Input records:
import Summits.CriticalPhenomena.PercolationContinuityZ3.Theorems.Transplant.Bcc111SKTerms
import Summits.CriticalPhenomena.PercolationContinuityZ3.Theorems.Transplant.Slab111SKPlan
import HarnessLib

/-!
# The bcc (111)-films at small thickness, VI: SOUNDNESS OF THE PLAN COVER `coverOf` (a cover bit is a swap pair of routings)

builds on p205010 (kernel theorem, internal audit signed; external expert review pending) — NOT used in this file.  Lane `prim-bschramm`, seat
`prim-bschramm-p2` (gen 49; class C1b; memo `HOME/bschramm/P2-LATTICES.md` §160); helper file (`--supports stmt-CriticalPhenomena-4575 --as helper`).
The twin of «Slab111SKPlan» §2–§3 over the elevator adjacency of «Bcc111SKDefs» (list bookkeeping and guard readers reused from «Slab111SKPlan»):
* §1 **`routing_sound`** — one re-validated index route `e₁ ⇝ c → t ⇝ e₂` with a branch target reachable from `o ∼ c` off the route is a
  `VRouteData` of «HexShadowVRouteData» over the cleared set `Wset C z` («VPathKit».`VRouteData.ofPaths`);
* §2 **`coverOf_sound`** — a set bit `w` of `C.coverOf e₁ e₂ c₁ y b c₂ avoid` yields the swap pair for `(ivtx e₁, ivtx e₂, ivtx w)`.
[cite: DuminilCopinSidoraviciusTassion2016, §2.3 (proof of Fact 2: γ_u, γ_v, γ_w and "(z,v) ≺ (z,w)")]
-/

noncomputable section

namespace Summit.CriticalPhenomena.PercolationContinuityZ3.Theorems.Transplant

open Literature.Probability.Percolation Literature.Probability.LatticeModels SimpleGraph
open scoped Classical

namespace Bcc111.SK

open Slab111.SK (dL dA dB bitOf sdiff lowStep lowIdx maskOfList endsOK maskBelow orFold rd rdMask colSlots testBit_bitOf testBit_sdiff
  testBit_maskBelow of_testBit_maskBelow testBit_maskBelow_of testBit_foldl_or testBit_orFold testBit_maskOfList testBit_maskOfList_eq_false
  testBit_of_sdiff_eq_zero testBit_of_sdiff_beq testBit_false_of_land_eq_zero endsOK_sound
  ne_of_mem_tail ne_getLast_of_mem_dropLast mem_ne_ends eq_dropLast_append_of_getLast? eq_cons_tail_of_head? of_testBit_cond_not of_testBit_match_option)

variable {C : CtxE} {z : Site 2}

/-! ## §1 One routing -/

/-- **ONE RE-VALIDATED ROUTING WITH A REACHABLE BRANCH TARGET IS A `VRouteData`.**  Route `e₁ ⇝ c → t ⇝ e₂` (index lists `A` from `e₁` to `c` inside
`WR ∪ {e₁, c}`, `T` from `t` to `e₂` inside `(WR ∪ {e₂}) ∖ A`), branch from `o ∼ c` to `w` by reachability in `W` off the route.
[cite: DuminilCopinSidoraviciusTassion2016, §2.3 (proof of Fact 2: γ_u, γ_v, γ_w)] -/
theorem routing_sound (hz : ClassHyp C z) {tR sR : ℕ} (htR : C.tR = min tR 3) (hsR : C.sR = min sR 3)
    (hWv : ∀ i, C.W.testBit i = true → C.validB i = true) {e1 e2 c t o w : ℕ} {A T : List ℕ}
    (hv1 : C.validB e1 = true) (hne : e1 ≠ e2) (hWR2 : C.WR.testBit e2 = true)
    (hc : c = e1 ∨ C.WR.testBit c = true) (ho : C.WR.testBit o = true) (hct : adjE c t = true) (hco : adjE c o = true)
    (hA : pathOKE (C.WR ||| bitOf e1 ||| bitOf c) A 0 = true) (hAe : endsOK A e1 c = true)
    (hT : pathOKE (sdiff (C.WR ||| bitOf e2) (maskOfList A)) T 0 = true) (hTe : endsOK T t e2 = true)
    (hg : (reachE C.univ (sdiff C.W (maskOfList A ||| maskOfList T)) (bitOf o)).testBit w = true) :
    ∃ r : VRouteData (film C.k) (Wset C z ∩ (hexShadow C.k).lift (blkR 3 z tR sR)) (Wset C z) (ivtx C.k z e1) (ivtx C.k z e2) (ivtx C.k z w),
      r.y = ivtx C.k z t ∧ r.b = ivtx C.k z o := by
  have hWRv : ∀ {i}, C.WR.testBit i = true → C.validB i = true := fun h => hWv _ ((testBit_WR_iff C _).1 h).1
  have hv2 := hWRv hWR2
  have hvc : C.validB c = true := by rcases hc with rfl | hc; exact hv1; exact hWRv hc
  have hvo := hWRv ho
  obtain ⟨hAch, hAnd, hAmem⟩ := pathOKE_sound _ A 0 hA
  obtain ⟨hTch, hTnd, hTmem⟩ := pathOKE_sound _ T 0 hT
  obtain ⟨hAh, hAl⟩ := endsOK_sound hAe
  obtain ⟨hTh, hTl⟩ := endsOK_sound hTe
  -- membership facts
  have hAin : ∀ x ∈ A, C.WR.testBit x = true ∨ x = e1 ∨ x = c := by
    intro x hx
    have := (hAmem x hx).1
    simp only [Nat.testBit_lor, testBit_bitOf, Bool.or_eq_true, decide_eq_true_eq] at this
    rcases this with (h | h) | h
    · exact Or.inl h
    · exact Or.inr (Or.inl h.symm)
    · exact Or.inr (Or.inr h.symm)
  have hTin : ∀ x ∈ T, (C.WR.testBit x = true ∨ x = e2) ∧ x ∉ A := by
    intro x hx
    have := (hTmem x hx).1
    rw [testBit_sdiff, Bool.and_eq_true, Nat.testBit_lor, Bool.or_eq_true, testBit_bitOf, Bool.not_eq_true',
      testBit_maskOfList_eq_false] at this
    simp only [decide_eq_true_eq] at this
    rcases this with ⟨h | h, hnA⟩
    · exact ⟨Or.inl h, hnA⟩
    · exact ⟨Or.inr h.symm, hnA⟩
  have hAv : ∀ x ∈ A, C.validB x = true := by
    intro x hx; rcases hAin x hx with h | rfl | rfl
    · exact hWRv h
    · exact hv1
    · exact hvc
  have hTv : ∀ x ∈ T, C.validB x = true := by
    intro x hx; rcases (hTin x hx).1 with h | rfl
    · exact hWRv h
    · exact hv2
  -- the route as one index list
  set SP := A ++ T with hSPdef
  have hSPv : ∀ x ∈ SP, C.validB x = true := by
    intro x hx; rcases List.mem_append.1 hx with hx | hx; exact hAv x hx; exact hTv x hx
  have hSPch : SP.IsChain AdjRelE := by
    rw [hSPdef, List.isChain_append]
    refine ⟨hAch, hTch, fun x hx y hy => ?_⟩
    rw [hAl, Option.mem_def, Option.some.injEq] at hx
    rw [hTh, Option.mem_def, Option.some.injEq] at hy
    subst hx hy; exact adjE_iff.1 hct
  have hSPnd : SP.Nodup := by
    rw [hSPdef, List.nodup_append]
    exact ⟨hAnd, hTnd, fun x hx y hy hxy => (hTin y hy).2 (hxy ▸ hx)⟩
  have hA0 : A ≠ [] := by rintro rfl; simp at hAh
  have hT0 : T ≠ [] := by rintro rfl; simp at hTh
  have hSPh : SP.head? = some e1 := by rw [hSPdef, List.head?_append, hAh]; rfl
  have hSPl : SP.getLast? = some e2 := by rw [hSPdef, List.getLast?_append, hTl]; rfl
  have hGP := gpath_of_idx' hz hSPv hSPch hSPnd hSPh hSPl
  -- interior in the rerouting set
  have hint : ∀ x ∈ (SP.map (ivtx C.k z)).tail.dropLast, x ∈ Wset C z ∩ (hexShadow C.k).lift (blkR 3 z tR sR) := by
    intro x hx
    obtain ⟨hxm, hx1, hx2⟩ := mem_ne_ends hGP.nodup hGP.head hGP.last hx
    obtain ⟨j, hj, rfl⟩ := List.mem_map.1 hxm
    have hjv := hSPv j hj
    rw [← testBit_WR_iff_mem hz hjv htR hsR]
    rcases List.mem_append.1 hj with hjA | hjT
    · rcases hAin j hjA with h | rfl | rfl
      · exact h
      · exact absurd rfl hx1
      · rcases hc with rfl | h
        · exact absurd rfl hx1
        · exact h
    · rcases (hTin j hjT).1 with h | rfl
      · exact h
      · exact absurd rfl hx2
  -- the edge `c → t` on the route
  have hcy : ∃ l₁ l₂ : List (bfilm C.k), SP.map (ivtx C.k z) = l₁ ++ ivtx C.k z c :: ivtx C.k z t :: l₂ := by
    refine ⟨A.dropLast.map (ivtx C.k z), T.tail.map (ivtx C.k z), ?_⟩
    rw [hSPdef, eq_dropLast_append_of_getLast? hAl, eq_cons_tail_of_head? hTh]
    simp
  -- the branch
  have hRv : ∀ i, (sdiff C.W (maskOfList A ||| maskOfList T)).testBit i = true → C.validB i = true := by
    intro i hi
    rw [testBit_sdiff, Bool.and_eq_true] at hi
    exact hWv i hi.1
  obtain ⟨Br, hBr, hBrR⟩ := exists_branch_of_reach hz hRv hg
  have hBrW : ∀ x ∈ Br, x ∈ Wset C z := by
    intro x hx
    obtain ⟨j, hjv, hjR, rfl⟩ := hBrR x hx
    rw [testBit_sdiff, Bool.and_eq_true] at hjR
    exact (ivtx_mem_Wset_iff hz hjv).2 hjR.1
  have hoff : ∀ x ∈ Br, x ∉ SP.map (ivtx C.k z) := by
    intro x hx hxSP
    obtain ⟨j, hjv, hjR, rfl⟩ := hBrR x hx
    rw [testBit_sdiff, Bool.and_eq_true, Nat.testBit_lor, Bool.not_eq_true', Bool.or_eq_false_iff, testBit_maskOfList_eq_false,
      testBit_maskOfList_eq_false] at hjR
    have hj := (mem_map_ivtx_iff hz hSPv hjv).1 hxSP
    rcases List.mem_append.1 hj with h | h
    · exact hjR.2.1 h
    · exact hjR.2.2 h
  have hcb : (film C.k).Adj (ivtx C.k z c) (ivtx C.k z o) := adj_ivtx hz hvc hvo (adjE_iff.1 hco)
  have hneV : ivtx C.k z e1 ≠ ivtx C.k z e2 := fun h => hne (ivtx_inj hz hv1 hv2 h)
  exact ⟨VRouteData.ofPaths hGP hneV hint hcy hBr hBrW hcb hoff, VRouteData.ofPaths_y hGP hneV hint hcy hBr hBrW hcb hoff,
    VRouteData.ofPaths_b hGP hneV hint hcy hBr hBrW hcb hoff⟩

/-! ## §2 Soundness of `coverOf` -/

/-- **A COVER BIT IS A SWAP PAIR.**  [cite: DuminilCopinSidoraviciusTassion2016, §2.3 (proof of Fact 2: γ_u, γ_v, γ_w and "(z,v) ≺ (z,w)")] -/
theorem coverOf_sound (hz : ClassHyp C z) {tR sR : ℕ} (htR : C.tR = min tR 3) (hsR : C.sR = min sR 3)
    (hWv : ∀ i, C.W.testBit i = true → C.validB i = true) {e1 e2 w c1 y b c2 av : ℕ}
    (h : (C.coverOf e1 e2 c1 y b c2 av).testBit w = true) :
    ∃ r₁ r₂ : VRouteData (film C.k) (Wset C z ∩ (hexShadow C.k).lift (blkR 3 z tR sR)) (Wset C z) (ivtx C.k z e1) (ivtx C.k z e2) (ivtx C.k z w),
      r₁.y = r₂.b ∧ r₁.b = r₂.y := by
  unfold CtxE.coverOf at h
  try dsimp only at h
  obtain ⟨hst, h⟩ := of_testBit_cond_not h
  -- the static conditions
  simp only [Bool.and_eq_true, Bool.or_eq_true, bne_iff_ne, ne_eq, beq_iff_eq] at hst
  obtain ⟨⟨⟨⟨⟨⟨⟨⟨⟨⟨⟨⟨⟨⟨⟨⟨⟨⟨⟨⟨⟨⟨⟨⟨⟨hne, hyb⟩, hye1⟩, hbe1⟩, hbe2⟩, hc1e2⟩, hc2e2⟩, hye2⟩, hc1⟩, hc2⟩, hyR⟩, hbR⟩, hbW⟩, hc1y⟩, hc1b⟩, hc2y⟩, hc2b⟩,
    hc1ney⟩, hc1neb⟩, hc2ney⟩, hc2neb⟩, hu1⟩, hu2⟩, hWR1⟩, hWR2⟩, hav⟩ := hst
  have hv1 : C.validB e1 = true := (testBit_univ_iff C e1).1 hu1
  -- routing 1
  obtain ⟨A, hAeq, h⟩ := of_testBit_match_option h
  try dsimp only at h
  obtain ⟨Y, hYeq, h⟩ := of_testBit_match_option h
  try dsimp only at h
  obtain ⟨hval1, h⟩ := of_testBit_cond_not h
  simp only [Bool.and_eq_true] at hval1
  obtain ⟨⟨⟨hA, hAe⟩, hY⟩, hYe⟩ := hval1
  -- routing 2
  obtain ⟨A2, hA2eq, h⟩ := of_testBit_match_option h
  try dsimp only at h
  obtain ⟨B, hBeq, h⟩ := of_testBit_match_option h
  try dsimp only at h
  obtain ⟨hval2, h⟩ := of_testBit_cond_not h
  simp only [Bool.and_eq_true] at hval2
  obtain ⟨⟨⟨hA2, hA2e⟩, hB⟩, hBe⟩ := hval2
  rw [Nat.testBit_land, Bool.and_eq_true] at h
  obtain ⟨hg1, hg2⟩ := h
  have hc1' : c1 = e1 ∨ C.WR.testBit c1 = true := by rcases hc1 with h | h; exact Or.inl h; exact Or.inr h
  have hc2' : c2 = e1 ∨ C.WR.testBit c2 = true := by rcases hc2 with h | h; exact Or.inl h; exact Or.inr h
  obtain ⟨r₁, hr₁y, hr₁b⟩ := routing_sound hz htR hsR hWv hv1 hne hWR2 hc1' hbR hc1y hc1b hA hAe hY hYe hg1
  obtain ⟨r₂, hr₂y, hr₂b⟩ := routing_sound hz htR hsR hWv hv1 hne hWR2 hc2' hyR hc2b hc2y hA2 hA2e hB hBe hg2
  exact ⟨r₁, r₂, by rw [hr₁y, hr₂b], by rw [hr₁b, hr₂y]⟩

end Bcc111.SK

end Summit.CriticalPhenomena.PercolationContinuityZ3.Theorems.Transplant

end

Work instructions: All the lines that hold the word "prim" must appear in the answer, copied from the records.

Exercise output:
builds on p205010 (kernel theorem, internal audit signed; external expert review pending) — NOT used in this file.  Lane `prim-bschramm`, seat
`prim-bschramm-p2` (gen 49; class C1b; memo `HOME/bschramm/P2-LATTICES.md` §160); helper file (`--supports stmt-CriticalPhenomena-4575 --as helper`).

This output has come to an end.